import Mathlib
import HarnessLib

/-!
# The invariant region of Barbato–Morandin–Romito: the numerical inequalities
  (BMR 2011, Lemma 2.1, "a direct computation shows that both ψ₁ and ψ₂ are positive")

Barrier catalogue `Literature/Barriers/NavierStokesRegularity/`, proof file towards the named fact
`Dyadic.BarbatoMorandinRomito2011_thm1` (`DyadicCascadeRegularity`): the purely numerical content of
the invariant-region Lemma 2.1 of Barbato–Morandin–Romito 2011 (§2, pp. 4–5 of the held arXiv
text), isolated as inequalities between real numbers so that the dynamical argument
(`DyadicInvariantRegion.lean`) is free of numerics. The companion files `DyadicCascadePositivity`,
`DyadicCascadeUniqueness` (positivity, energy, Prop. 3.2) are by a sibling effort; this file and its
sequels formalise §2 (Lemma 2.1) and the smoothing step of the proof of Thm. 1 (§3.2).

BMR fix `λ = 2`, `δ = 1/10`, `θ = 3/5`, `m = 3/4`, the exponent `γ = 6 - 2β - 3ε`, `c = λ^{-γ}`
(so that `λ^γ c = 1`), the region `A = {0 ≤ x ≤ 1, h(x) ≤ y ≤ g(x)}` with `g(x) = min {mx + θ, 1}`,
`h(x) = c ((x-δ)/(1-δ))^{λ²}` for `x > δ` and `0` for `x ≤ δ`, and reduce inward-pointing of the
vector field on the two curved pieces of `∂A` to the positivity of
`ψ₁(x) = (mx+θ)((mx+θ-δ)/(1-δ))⁴ - x² - mx(mx+θ)` on `[0, (1-θ)/m]` and of
`ψ₂(x) = λ[x² - θu⁴] - m u⁸ - (1-δ)⁻¹u³[1 - xu⁴]`, `u = (x-δ)/(1-δ)`, on `[δ, 1]`, "for small `ε`"
by continuity, the positivity itself being read off a plot (Figure 2). Here:

* `top_slant_ineq` — `ψ₁ ≥ 0` on `[0, 8/15]` (`nlinarith` certificate). This is all the slanted
  piece `y = mx + θ` needs, for EVERY `ε ≥ 0` (our bookkeeping: `λ^{2-ε} ≥ λ^γ` already for `β ≥ 2`).
* `bottom_poly_ge` — the `ε`-dependent lower bound of BMR (2.3) for the curved bottom piece
  `y = h(x)`, with `ε ∈ [0, 1/100]` absorbed into the rational bounds `2^{-ε} ≥ 0.993`,
  `2^{2ε} ≤ 1.015`, `2^{3ε} ≤ 1.022` (`rpow_two_neg_le`, …): the resulting degree-8 polynomial in
  `u ∈ [0, 1]` is `≥ 0.039`, certified by its Bernstein coefficients on `[0, 1]` (all positive; fed
  to `linarith` as the nine products `uᵏ(1-u)^{8-k} ≥ 0`). BMR's `ψ₂` is the case `ε = 0`, whose
  minimum `ψ₂(1) = 0.05` forces `ε < 0.031`; we take `ε ≤ 1/100`.
* `bottom_curve_ineq` — the assembled inequality in the form consumed by the dynamical argument:
  for `x ∈ [δ, 1]`, `L ≥ 4·0.993`, `C ≤ 1.022/2`, `LC ≤ 2·1.015`,
  `L(x² - u⁴(mCu⁴ + θ)) - (4C/(1-δ)) u³ (1 - xu⁴) > 0` (here `L = λ^{2-ε}`, `C = c = λ^{-γ}`).
* the exponent bookkeeping `two_rpow_*`: for `2 ≤ β ≤ 5/2`, `0 ≤ ε ≤ 1/100` and `γ = 6-2β-3ε`:
  `λ^γ λ^{-γ} = 1`, `λ^{-γ} ≤ 1`, `λ^γ ≤ λ^{2-ε}`, `4·0.993 ≤ λ^{2-ε}`, `λ^{-γ} ≤ 1.022/2`,
  `λ^{2-ε}λ^{-γ} ≤ 2·1.015`.

Theorem-only module (no definitions).

## References

* D. Barbato, F. Morandin, M. Romito, *Smooth solutions for the dyadic model*, Nonlinearity 24
  (2011) 3083–3097, §2 Lemma 2.1, (2.2)–(2.3) and the choice `δ = 1/10`, `θ = 3/5`, `m = 3/4`
  (arXiv:1007.3401, pp. 4–5). [`BarbatoMorandinRomito2011`]
-/

noncomputable section

open Real

namespace Literature.Barriers.NavierStokesRegularity.Dyadic

/-! ## Rational bounds for `2^{±ε}`, `ε ≤ 1/100` -/

/-- `2^{-1/100} ≥ 0.993` (since `0.993^{100} < 1/2`). [folklore] -/
theorem rpow_two_neg_hundredth_ge : (0.993 : ℝ) ≤ (2 : ℝ) ^ (-(1 : ℝ) / 100) := by
  have h2 : ((2 : ℝ) ^ (-(1 : ℝ) / 100)) ^ (100 : ℕ) = 1 / 2 := by
    rw [← Real.rpow_natCast, ← Real.rpow_mul (by norm_num)]
    norm_num
  by_contra h
  push Not at h
  have h0 : (0 : ℝ) ≤ (2 : ℝ) ^ (-(1 : ℝ) / 100) := by positivity
  have h3 : ((2 : ℝ) ^ (-(1 : ℝ) / 100)) ^ (100 : ℕ) < (0.993 : ℝ) ^ (100 : ℕ) :=
    pow_lt_pow_left₀ h h0 (by norm_num)
  rw [h2] at h3
  norm_num at h3

/-- `2^{2/100} ≤ 1.015` (since `1.015^{100} > 4`). [folklore] -/
theorem rpow_two_two_hundredth_le : (2 : ℝ) ^ ((2 : ℝ) / 100) ≤ 1.015 := by
  have h2 : ((2 : ℝ) ^ ((2 : ℝ) / 100)) ^ (100 : ℕ) = 4 := by
    rw [← Real.rpow_natCast, ← Real.rpow_mul (by norm_num)]
    norm_num
  by_contra h
  push Not at h
  have h3 : (1.015 : ℝ) ^ (100 : ℕ) < ((2 : ℝ) ^ ((2 : ℝ) / 100)) ^ (100 : ℕ) :=
    pow_lt_pow_left₀ h (by norm_num) (by norm_num)
  rw [h2] at h3
  norm_num at h3

/-- `2^{3/100} ≤ 1.022` (since `1.022^{100} > 8`). [folklore] -/
theorem rpow_two_three_hundredth_le : (2 : ℝ) ^ ((3 : ℝ) / 100) ≤ 1.022 := by
  have h2 : ((2 : ℝ) ^ ((3 : ℝ) / 100)) ^ (100 : ℕ) = 8 := by
    rw [← Real.rpow_natCast, ← Real.rpow_mul (by norm_num)]
    norm_num
  by_contra h
  push Not at h
  have h3 : (1.022 : ℝ) ^ (100 : ℕ) < ((2 : ℝ) ^ ((3 : ℝ) / 100)) ^ (100 : ℕ) :=
    pow_lt_pow_left₀ h (by norm_num) (by norm_num)
  rw [h2] at h3
  norm_num at h3

/-- For `ε ≤ 1/100`: `2^{-ε} ≥ 0.993`. [folklore] -/
theorem rpow_two_neg_ge {ε : ℝ} (hε1 : ε ≤ 1 / 100) : (0.993 : ℝ) ≤ (2 : ℝ) ^ (-ε) :=
  rpow_two_neg_hundredth_ge.trans
    (Real.rpow_le_rpow_of_exponent_le (by norm_num) (by linarith))

/-- For `0 ≤ ε ≤ 1/100`: `2^{2ε} ≤ 1.015`. [folklore] -/
theorem rpow_two_two_mul_le {ε : ℝ} (hε1 : ε ≤ 1 / 100) : (2 : ℝ) ^ (2 * ε) ≤ 1.015 :=
  (Real.rpow_le_rpow_of_exponent_le (by norm_num) (by linarith)).trans rpow_two_two_hundredth_le

/-- For `0 ≤ ε ≤ 1/100`: `2^{3ε} ≤ 1.022`. [folklore] -/
theorem rpow_two_three_mul_le {ε : ℝ} (hε1 : ε ≤ 1 / 100) : (2 : ℝ) ^ (3 * ε) ≤ 1.022 :=
  (Real.rpow_le_rpow_of_exponent_le (by norm_num) (by linarith)).trans rpow_two_three_hundredth_le

/-! ## The exponents of Lemma 2.1: `γ = 6 - 2β - 3ε`, `c = 2^{-γ}`, `λ^γ c = 1` -/

/-- `2^γ · 2^{-γ} = 1` ("the term … is positive if we choose `λ^γ c = 1`"). [cite: BarbatoMorandinRomito2011, §2 Lemma 2.1 (proof)] -/
theorem two_rpow_mul_two_rpow_neg (γ : ℝ) : (2 : ℝ) ^ γ * (2 : ℝ) ^ (-γ) = 1 := by
  rw [Real.rpow_neg (by norm_num), mul_inv_cancel₀ (Real.rpow_pos_of_pos (by norm_num) γ).ne']

/-- `c = 2^{-γ} ≤ 1` for `β ≤ 5/2`, `ε ≤ 1/100` (i.e. `γ ≥ 0`), so that `h ≤ g` on `[0, 1]`.
[cite: BarbatoMorandinRomito2011, §2 Lemma 2.1 (proof)] -/
theorem two_rpow_neg_gamma_le_one {β ε : ℝ} (hβ : β ≤ 5 / 2) (hε : ε ≤ 1 / 100) :
    (2 : ℝ) ^ (-(6 - 2 * β - 3 * ε)) ≤ 1 :=
  Real.rpow_le_one_of_one_le_of_nonpos (by norm_num) (by linarith)

/-- `λ^γ ≤ λ^{2-ε}` as soon as `β ≥ 2 - ε` (BMR use `γ ≤ 2 - 3ε`, i.e. `β ≥ 2`): the coefficient
of the transport term never exceeds that of the production term one shell up.
[cite: BarbatoMorandinRomito2011, §2 Lemma 2.1 (proof, before (2.2))] -/
theorem two_rpow_gamma_le {β ε : ℝ} (hβ : 2 ≤ β) (hε : 0 ≤ ε) :
    (2 : ℝ) ^ (6 - 2 * β - 3 * ε) ≤ (2 : ℝ) ^ (2 - ε) :=
  Real.rpow_le_rpow_of_exponent_le (by norm_num) (by linarith)

/-- `λ^{2-ε} ≥ 4 · 0.993` for `ε ≤ 1/100`. [folklore] -/
theorem two_rpow_two_sub_ge {ε : ℝ} (hε : ε ≤ 1 / 100) : 4 * (0.993 : ℝ) ≤ (2 : ℝ) ^ (2 - ε) := by
  have h : (2 : ℝ) ^ (2 - ε) = 4 * (2 : ℝ) ^ (-ε) := by
    rw [sub_eq_add_neg, Real.rpow_add (by norm_num)]; norm_num
  rw [h]
  exact mul_le_mul_of_nonneg_left (rpow_two_neg_ge hε) (by norm_num)

/-- `λ^{2-ε} ≤ 4` for `ε ≥ 0`. [folklore] -/
theorem two_rpow_two_sub_le {ε : ℝ} (hε : 0 ≤ ε) : (2 : ℝ) ^ (2 - ε) ≤ 4 := by
  have h : (2 : ℝ) ^ (2 - ε) ≤ (2 : ℝ) ^ (2 : ℝ) :=
    Real.rpow_le_rpow_of_exponent_le (by norm_num) (by linarith)
  have h4 : (2 : ℝ) ^ (2 : ℝ) = 4 := by norm_num
  linarith

/-- `c = 2^{-γ} ≤ 2^{3ε-1} ≤ 1.022/2` for `β ≤ 5/2`, `0 ≤ ε ≤ 1/100` (BMR: "`γ ≥ 1 - 3ε`, hence
`λ^{-γ} ≤ λ^{3ε-1}`" — the only place where `β ≤ 5/2` enters). [cite: BarbatoMorandinRomito2011, §2 Lemma 2.1 (proof, before (2.3))] -/
theorem two_rpow_neg_gamma_le {β ε : ℝ} (hβ : β ≤ 5 / 2) (hε : ε ≤ 1 / 100) :
    (2 : ℝ) ^ (-(6 - 2 * β - 3 * ε)) ≤ 1.022 / 2 := by
  calc (2 : ℝ) ^ (-(6 - 2 * β - 3 * ε)) ≤ (2 : ℝ) ^ (3 * ε + (-1)) :=
        Real.rpow_le_rpow_of_exponent_le (by norm_num) (by linarith)
    _ = (2 : ℝ) ^ (3 * ε) * (1 / 2) := by rw [Real.rpow_add (by norm_num)]; norm_num
    _ ≤ 1.022 * (1 / 2) := mul_le_mul_of_nonneg_right (rpow_two_three_mul_le hε) (by norm_num)
    _ = 1.022 / 2 := by ring

/-- `λ^{2-ε} c = 2^{2β-4+2ε} ≤ 2^{1+2ε} ≤ 2 · 1.015` for `β ≤ 5/2`, `ε ≤ 1/100`.
[cite: BarbatoMorandinRomito2011, §2 Lemma 2.1 (proof, (2.3))] -/
theorem two_rpow_two_sub_mul_neg_gamma_le {β ε : ℝ} (hβ : β ≤ 5 / 2) (hε : ε ≤ 1 / 100) :
    (2 : ℝ) ^ (2 - ε) * (2 : ℝ) ^ (-(6 - 2 * β - 3 * ε)) ≤ 2 * 1.015 := by
  rw [← Real.rpow_add (by norm_num)]
  calc (2 : ℝ) ^ (2 - ε + -(6 - 2 * β - 3 * ε)) ≤ (2 : ℝ) ^ ((1 : ℝ) + 2 * ε) :=
        Real.rpow_le_rpow_of_exponent_le (by norm_num) (by linarith)
    _ = 2 * (2 : ℝ) ^ (2 * ε) := by rw [Real.rpow_add (by norm_num), Real.rpow_one]
    _ ≤ 2 * 1.015 := mul_le_mul_of_nonneg_left (rpow_two_two_mul_le hε) (by norm_num)

/-- Positivity of the coefficients. [folklore] -/
theorem two_rpow_pos (s : ℝ) : 0 < (2 : ℝ) ^ s := Real.rpow_pos_of_pos (by norm_num) s

/-! ## `ψ₁ ≥ 0`: the slanted piece `y = mx + θ` of the boundary -/

/-- **`ψ₁ ≥ 0` on `[0, (1-θ)/m] = [0, 8/15]`** (BMR (2.2) with `ε = 0`; `δ = 1/10`, `θ = 3/5`,
`m = 3/4`, `λ² = 4`), in the form `x² + m x y ≤ y ((y-δ)/(1-δ))⁴` with `y = mx + θ ≤ 1`:
the production of the upper shell dominates. Certified by `nlinarith`.
[cite: BarbatoMorandinRomito2011, §2 Lemma 2.1 (2.2) and Fig. 2] -/
theorem top_slant_ineq {x y : ℝ} (hx : 0 ≤ x) (hy : y = 3 / 4 * x + 3 / 5) (hy1 : y ≤ 1) :
    x ^ 2 + 3 / 4 * x * y ≤ y * ((y - 1 / 10) / (9 / 10)) ^ 4 := by
  subst hy
  have hx1 : x ≤ 8 / 15 := by linarith
  have key : 0 ≤ (3 * x / 4 + 3 / 5) * ((15 * x + 10) / 18) ^ 4 - 25 * x ^ 2 / 16 - 9 * x / 20 := by
    nlinarith [mul_nonneg hx (sub_nonneg.2 hx1), sq_nonneg x, sq_nonneg (x - 1 / 6),
      mul_nonneg (mul_nonneg hx hx) hx, mul_nonneg (mul_nonneg hx hx) (sub_nonneg.2 hx1),
      pow_nonneg hx 4, mul_nonneg (pow_nonneg hx 4) (sub_nonneg.2 hx1)]
  have h18 : (3 / 4 * x + 3 / 5 - 1 / 10) / (9 / 10) = (15 * x + 10) / 18 := by ring
  rw [h18]
  nlinarith [key]

/-! ## `ψ₂ > 0`: the curved bottom piece `y = h(x)` of the boundary -/

/-- **The bottom polynomial is bounded below by `0.039` on `[0, 1]`.** With `x = δ + (1-δ)u`,
`r₁ = 0.993 ≤ 2^{-ε}`, `r₂ = 1.015 ≥ 2^{2ε}`, `r₃ = 1.022 ≥ 2^{3ε}`, the lower bound
`4r₁(x² - θu⁴) - (3/2) r₂ u⁸ - (20/9) r₃ u³ (1 - xu⁴)` of BMR's (2.3) (their `ψ₂` is the case
`r₁ = r₂ = r₃ = 1`, up to the factor `λ = 2`) expands to the degree-8 polynomial below, whose
Bernstein coefficients on `[0, 1]` are `≥ 0.0397`; `linarith` finds the certificate from the nine
basis products `uᵏ(1-u)^{8-k} ≥ 0`. [cite: BarbatoMorandinRomito2011, §2 Lemma 2.1 (2.3) and Fig. 2] -/
theorem bottom_poly_ge {u : ℝ} (hu0 : 0 ≤ u) (hu1 : u ≤ 1) :
    (0.039 : ℝ) ≤ 993 / 25000 + 8937 / 12500 * u + 80433 / 25000 * u ^ 2 - 511 / 225 * u ^ 3 -
      2979 / 1250 * u ^ 4 + 511 / 2250 * u ^ 7 + 1043 / 2000 * u ^ 8 := by
  have h1u : 0 ≤ 1 - u := by linarith
  linarith [pow_nonneg h1u 8, mul_nonneg hu0 (pow_nonneg h1u 7),
    mul_nonneg (pow_nonneg hu0 2) (pow_nonneg h1u 6), mul_nonneg (pow_nonneg hu0 3) (pow_nonneg h1u 5),
    mul_nonneg (pow_nonneg hu0 4) (pow_nonneg h1u 4), mul_nonneg (pow_nonneg hu0 5) (pow_nonneg h1u 3),
    mul_nonneg (pow_nonneg hu0 6) (pow_nonneg h1u 2), mul_nonneg (pow_nonneg hu0 7) h1u,
    pow_nonneg hu0 8]

/-- The bottom polynomial in the variables of BMR (2.3): for `u ∈ [0, 1]` and `x = 1/10 + (9/10)u`,
`4·0.993 (x² - (3/5)u⁴) - (3/2)·1.015 u⁸ - (20/9)·1.022 u³ (1 - xu⁴) ≥ 0.039`.
[cite: BarbatoMorandinRomito2011, §2 Lemma 2.1 (2.3)] -/
theorem bottom_bound_ge {u x : ℝ} (hu0 : 0 ≤ u) (hu1 : u ≤ 1) (hx : x = 1 / 10 + 9 / 10 * u) :
    (0.039 : ℝ) ≤ 4 * 0.993 * (x ^ 2 - 3 / 5 * u ^ 4) - 3 / 2 * 1.015 * u ^ 8 -
      20 / 9 * 1.022 * u ^ 3 * (1 - x * u ^ 4) := by
  have h := bottom_poly_ge hu0 hu1
  subst hx
  have : 4 * 0.993 * ((1 / 10 + 9 / 10 * u) ^ 2 - 3 / 5 * u ^ 4) - 3 / 2 * 1.015 * u ^ 8 -
      20 / 9 * 1.022 * u ^ 3 * (1 - (1 / 10 + 9 / 10 * u) * u ^ 4) =
      993 / 25000 + 8937 / 12500 * u + 80433 / 25000 * u ^ 2 - 511 / 225 * u ^ 3 -
      2979 / 1250 * u ^ 4 + 511 / 2250 * u ^ 7 + 1043 / 2000 * u ^ 8 := by ring
  linarith

/-- **The bottom-piece inequality in the form used by the dynamical argument.** For
`x ∈ [δ, 1] = [1/10, 1]`, `u = (x - δ)/(1 - δ)`, and coefficients `L` (`= λ^{2-ε}`), `C` (`= c`)
with `L ≥ 4·0.993`, `C ≤ 1.022/2`, `LC ≤ 2·1.015`:
`L (x² - u⁴ (m C u⁴ + θ)) - (4C/(1-δ)) u³ (1 - xu⁴) > 0`. This is BMR's chain (2.3):
`𝔅ᵢ·n₅ ≥ λ^{2-ε}(x² - λ^γ h(x) g(h(x))) - h'(x)(1 - λ^γ x h(x)) ≥ … ≥ ψ₂-type bound > 0`, with
`h(x) = C u⁴`, `g(y) ≤ my + θ`, `λ^γ C = 1`, `h'(x) = 4C u³/(1-δ)`.
[cite: BarbatoMorandinRomito2011, §2 Lemma 2.1 (2.3)] -/
theorem bottom_curve_ineq {x L C : ℝ} (hx0 : 1 / 10 ≤ x) (hx1 : x ≤ 1) (hL : 4 * 0.993 ≤ L)
    (hC1 : C ≤ 1.022 / 2) (hLC : L * C ≤ 2 * 1.015) :
    0 < L * (x ^ 2 - ((x - 1 / 10) / (9 / 10)) ^ 4 * (3 / 4 * C * ((x - 1 / 10) / (9 / 10)) ^ 4 + 3 / 5)) -
      4 * C / (9 / 10) * ((x - 1 / 10) / (9 / 10)) ^ 3 * (1 - x * ((x - 1 / 10) / (9 / 10)) ^ 4) := by
  set u : ℝ := (x - 1 / 10) / (9 / 10) with hu
  have hxu : x = 1 / 10 + 9 / 10 * u := by rw [hu]; ring
  have hu0 : 0 ≤ u := by rw [hu]; apply div_nonneg <;> linarith
  have hu1 : u ≤ 1 := by rw [hu, div_le_one (by norm_num)]; linarith
  have hux : u ≤ x := by linarith
  have hu4 : u ^ 4 ≤ 1 := pow_le_one₀ hu0 hu1
  have hu4x : u ^ 4 ≤ x ^ 2 := by
    have h1 : u ^ 4 ≤ u ^ 2 := by nlinarith [pow_nonneg hu0 2, mul_le_one₀ hu1 hu0 hu1]
    have h2 : u ^ 2 ≤ x ^ 2 := pow_le_pow_left₀ hu0 hux 2
    linarith
  have hA : 0 ≤ x ^ 2 - 3 / 5 * u ^ 4 := by nlinarith [sq_nonneg x]
  have hB : 0 ≤ 1 - x * u ^ 4 := by nlinarith [pow_nonneg hu0 4]
  have hu3 : 0 ≤ u ^ 3 := pow_nonneg hu0 3
  have hu8 : 0 ≤ u ^ 8 := pow_nonneg hu0 8
  have key := bottom_bound_ge hu0 hu1 hxu
  -- monotone replacement of the three coefficients
  have e1 : 4 * 0.993 * (x ^ 2 - 3 / 5 * u ^ 4) ≤ L * (x ^ 2 - 3 / 5 * u ^ 4) :=
    mul_le_mul_of_nonneg_right hL hA
  have e2 : L * (3 / 4 * C) * u ^ 8 ≤ 3 / 2 * 1.015 * u ^ 8 := by
    apply mul_le_mul_of_nonneg_right _ hu8
    linarith
  have e3 : 4 * C / (9 / 10) * u ^ 3 * (1 - x * u ^ 4) ≤ 20 / 9 * 1.022 * u ^ 3 * (1 - x * u ^ 4) := by
    have : 4 * C / (9 / 10) ≤ 20 / 9 * 1.022 := by
      rw [div_le_iff₀ (by norm_num)]; linarith
    exact mul_le_mul_of_nonneg_right (mul_le_mul_of_nonneg_right this hu3) hB
  have expand : L * (x ^ 2 - u ^ 4 * (3 / 4 * C * u ^ 4 + 3 / 5)) =
      L * (x ^ 2 - 3 / 5 * u ^ 4) - L * (3 / 4 * C) * u ^ 8 := by ring
  rw [expand]
  linarith

/-! ## Elementary facts about the region functions `h`, `g` on `[0, 1]` -/

/-- For `x ≤ 1`: `(x - δ)/(1 - δ) ≤ x`. [folklore] -/
theorem sub_delta_div_le {x : ℝ} (hx1 : x ≤ 1) : (x - 1 / 10) / (9 / 10) ≤ x := by
  rw [div_le_iff₀ (by norm_num)]; linarith

/-- For `x ∈ [δ, 1]`: `0 ≤ (x - δ)/(1 - δ) ≤ 1`. [folklore] -/
theorem sub_delta_div_mem {x : ℝ} (hx0 : 1 / 10 ≤ x) (hx1 : x ≤ 1) :
    0 ≤ (x - 1 / 10) / (9 / 10) ∧ (x - 1 / 10) / (9 / 10) ≤ 1 := by
  constructor
  · apply div_nonneg <;> linarith
  · rw [div_le_one (by norm_num)]; linarith

/-- The lower curve lies below the diagonal: for `C ≤ 1` and `x ∈ [δ, 1]`,
`C ((x-δ)/(1-δ))⁴ ≤ x` (so that the diagonal pair `(Y_N, Y_{N+1}) = (Y_N, Y_N)` of the truncation
satisfies the lower constraint). [cite: BarbatoMorandinRomito2011, §2 (e:YNeq) and Lemma 2.1] -/
theorem lower_curve_le_self {C x : ℝ} (hC1 : C ≤ 1) (hx0 : 1 / 10 ≤ x) (hx1 : x ≤ 1) :
    C * ((x - 1 / 10) / (9 / 10)) ^ 4 ≤ x := by
  obtain ⟨hu0, hu1⟩ := sub_delta_div_mem hx0 hx1
  have hux := sub_delta_div_le hx1
  set u := (x - 1 / 10) / (9 / 10)
  have h1 : u ^ 4 ≤ u := by
    have : u ^ 4 ≤ u ^ 1 := pow_le_pow_of_le_one hu0 hu1 (by norm_num)
    simpa using this
  calc C * u ^ 4 ≤ 1 * u := mul_le_mul hC1 h1 (pow_nonneg hu0 4) zero_le_one
    _ ≤ x := by linarith

/-- The diagonal lies below the upper line: for `y ≤ 1`, `y ≤ m y + θ`. [folklore] -/
theorem self_le_upper_line {y : ℝ} (hy1 : y ≤ 1) : y ≤ 3 / 4 * y + 3 / 5 := by linarith

end Literature.Barriers.NavierStokesRegularity.Dyadic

Exercise: Read the material above and copy out each line holding "coefficients".

Written answer:
  `u ∈ [0, 1]` is `≥ 0.039`, certified by its Bernstein coefficients on `[0, 1]` (all positive; fed
/-- Positivity of the coefficients. [folklore] -/
Bernstein coefficients on `[0, 1]` are `≥ 0.0397`; `linarith` finds the certificate from the nine
`x ∈ [δ, 1] = [1/10, 1]`, `u = (x - δ)/(1 - δ)`, and coefficients `L` (`= λ^{2-ε}`), `C` (`= c`)
  -- monotone replacement of the three coefficients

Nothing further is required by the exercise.